Park et al. 2024 figure2
所感:
この研究は、 キャラクターのペルソナを効果的にモデル化し、対話エージェントに応用するための新しいフレームワーク を提供します。 CPT を通じて、 時間軸に沿ったキャラクターの成長 を捉え、 一貫性のある対話 を実現することが示されています。
性格診断とLLMが近い結果というのが興味深いです。

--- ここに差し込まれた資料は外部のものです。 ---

import Mathlib
import HarnessLib
import Literature.MathematicalPhysics.KineticTheory.HardSphereEulerProofs
import Literature.MathematicalPhysics.KineticTheory.HardSphereEulerLLN
import Literature.MathematicalPhysics.KineticTheory.HardSphereTwoTimePressure
import Summits.AtomisticToContinuum.HydrodynamicLimit.Theses.OneFlightGossipEngine
import Summits.AtomisticToContinuum.HydrodynamicLimit.Theorems.OneFlightGossipEngineKineticCurrentsLDAlongFamiliesLawChange
import Summits.AtomisticToContinuum.HydrodynamicLimit.Theorems.OneFlightGossipEngineKineticCurrentsLDAlongFamiliesTransferByNets
import Summits.AtomisticToContinuum.HydrodynamicLimit.Theorems.OneFlightGossipEngineLocalClampedTransferLDAlongFamiliesEosFieldFamilyModulus
import Summits.AtomisticToContinuum.HydrodynamicLimit.Theorems.OneFlightGossipEngineLocalClampedTransferLDAlongFamiliesWindowEnergyExpMoment
import Summits.AtomisticToContinuum.HydrodynamicLimit.Theorems.OneFlightGossipEngineLocalClampedTransferLDAlongFamiliesClampedFunctionalMeasurable
import Summits.AtomisticToContinuum.HydrodynamicLimit.Theorems.OneFlightGossipEngineLocalClampedTransferLDAlongFamiliesSAxisNetPrelim
import Summits.AtomisticToContinuum.HydrodynamicLimit.Theorems.OneFlightGossipEngineLocalClampedTransferLDAlongFamiliesSAxisNetPathwise
import Summits.AtomisticToContinuum.HydrodynamicLimit.Theorems.OneFlightGossipEngineLocalClampedTransferLDAlongFamiliesSAxisNetChain
import Summits.AtomisticToContinuum.HydrodynamicLimit.Theorems.OneFlightGossipEngineLocalClampedTransferLDAlongFamiliesSAxisNetNode

/-!
# The s-axis net: `LCT♯ → crux` — stub `stub_sAxisNet` of line `Sketch`,
# crux `LocalClampedTransferLDAlongFamilies` (stmt-AtomisticToContinuum-17691)

Route `OneFlightGossipEngine`, sub-problem `HydrodynamicLimit`. The crux (transfer-clamped collisional window LD under the
local Gibbs REFERENCE law, EOS-projected and centred, UNIFORM along a jointly continuous positive profile family and a
jointly smooth test family on `[0,t₁]`) from the profile-wise node `LCTSharp` (numeric `V₀, β₀`; `τ₀, N₀` after the
profile and the test function). Finite net in `s` (template: the kinetic twin's `stub_transferByNets`):
`η₀ := min(η₀♯, η₁)`; family bounds `(Θ,U,Λ)`, test bounds `Lφ`, mixed modulus `Kφ`; `V₀, β₀♯` from the node,
`β₀ := β₀♯/4`; given `(β, ε)`: energy exponent `γ(ε/8)` (`stub_windowEnergyExpMoment`), change of law `δ₂(ε/8)`
(`stub_lawChangeFamily`), transverse moduli of the coefficient slab fields of the EOS projection (jointly continuous by
`stub_eosFieldFamilyModulus` / `continuousOn_slab_partialDeriv`) at a tolerance `ω(ε,β,γ,bounds)`; net `s_k = min(t₁,kδ)`,
node statements at tilt `4β` and precision `ε` (`tbn_net_thresholds`); for `s′` within `δ` of `s_k`, `row_chain` for
each of the four rows with the measurable versions of `stub_clampedFunctionalMeasurable` and the pathwise data.

References: S. Olla, S. R. S. Varadhan, H.-T. Yau, Comm. Math. Phys. 155 (1993) §3; H. Spohn, *Large Scale Dynamics of
Interacting Particles* (1991), Part I §2.3.
-/

noncomputable section

open MeasureTheory Set Filter
open scoped ENNReal Topology BigOperators

namespace Summit.AtomisticToContinuum.HydrodynamicLimit.Theorems.LocalClampedTransferSketch

open Literature.Analysis.FluidPDE (HardSphereFlow Config localMaxwellian canonicalDensity liouville)
open Literature.MathematicalPhysics.KineticTheory (T3 V3 hsDiameter localGibbsLaw localGibbsProfile rhoLim
  profileOf hsCompressibility)
open Literature.Analysis.FluidPDE Literature.MathematicalPhysics.KineticTheory Literature.Analysis.FunctionSpaces
open Summit.AtomisticToContinuum.HydrodynamicLimit.Theses.OneFlightGossipEngine (LocalClampedTransferLDAlongFamilies)
open Summit.AtomisticToContinuum.HydrodynamicLimit.Theorems.KineticCurrentsLDAlongFamiliesSketch
  (stub_lawChangeFamily tbn_net_thresholds)
open Summit.AtomisticToContinuum.HydrodynamicLimit.Theorems.KineticCurrentsLDAlongFamiliesSketch.LawChange (exists_bounds)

LLMで性格診断してプロファイルを作ってファインチューニングすれば、よりキャラらしい応答ができるというのが面白いと思います。
まとめ
最近のLLMキャラクター論文をまとめた結果、各論文が独自の視点から ロールプレイングAIエージェントの構築と評価 に取り組んでいることがわかりました。
特に、キャラクタの背負っている文化・世界観の一貫性に課題を感じているようです。より高度な人間らしさの再現(ChatHaruhi,Character-LLMなど) や 意思決定の模倣(LIFECHOICE) 、 データセットと評価基準の整備(Character-100) 、そして 時間変化に応じたキャラクターの成長(CPT) の捉え方が重要なポイントです。
これらの研究は、 LLMがキャラクターの行動を模倣する 上で、単に知識や口調を再現するだけでなく、 過去の経験、動機、時間変化に基づいた意思決定 を理解し、再現することが重要です。
将来ここで紹介した手法が、より高度なキャラクターシミュレーションを実現するカギになるかもしれません。
ぜひ、皆さんも一緒にこの分野の研究を進めて、日本のアニメーション・ゲーム作品をサポートしていきたいと思います。
この分野日本語の論文もたくさんあって、研究されています。
次回は日本語のキャラクターLLM研究の論文についても紹介していきたいと思います。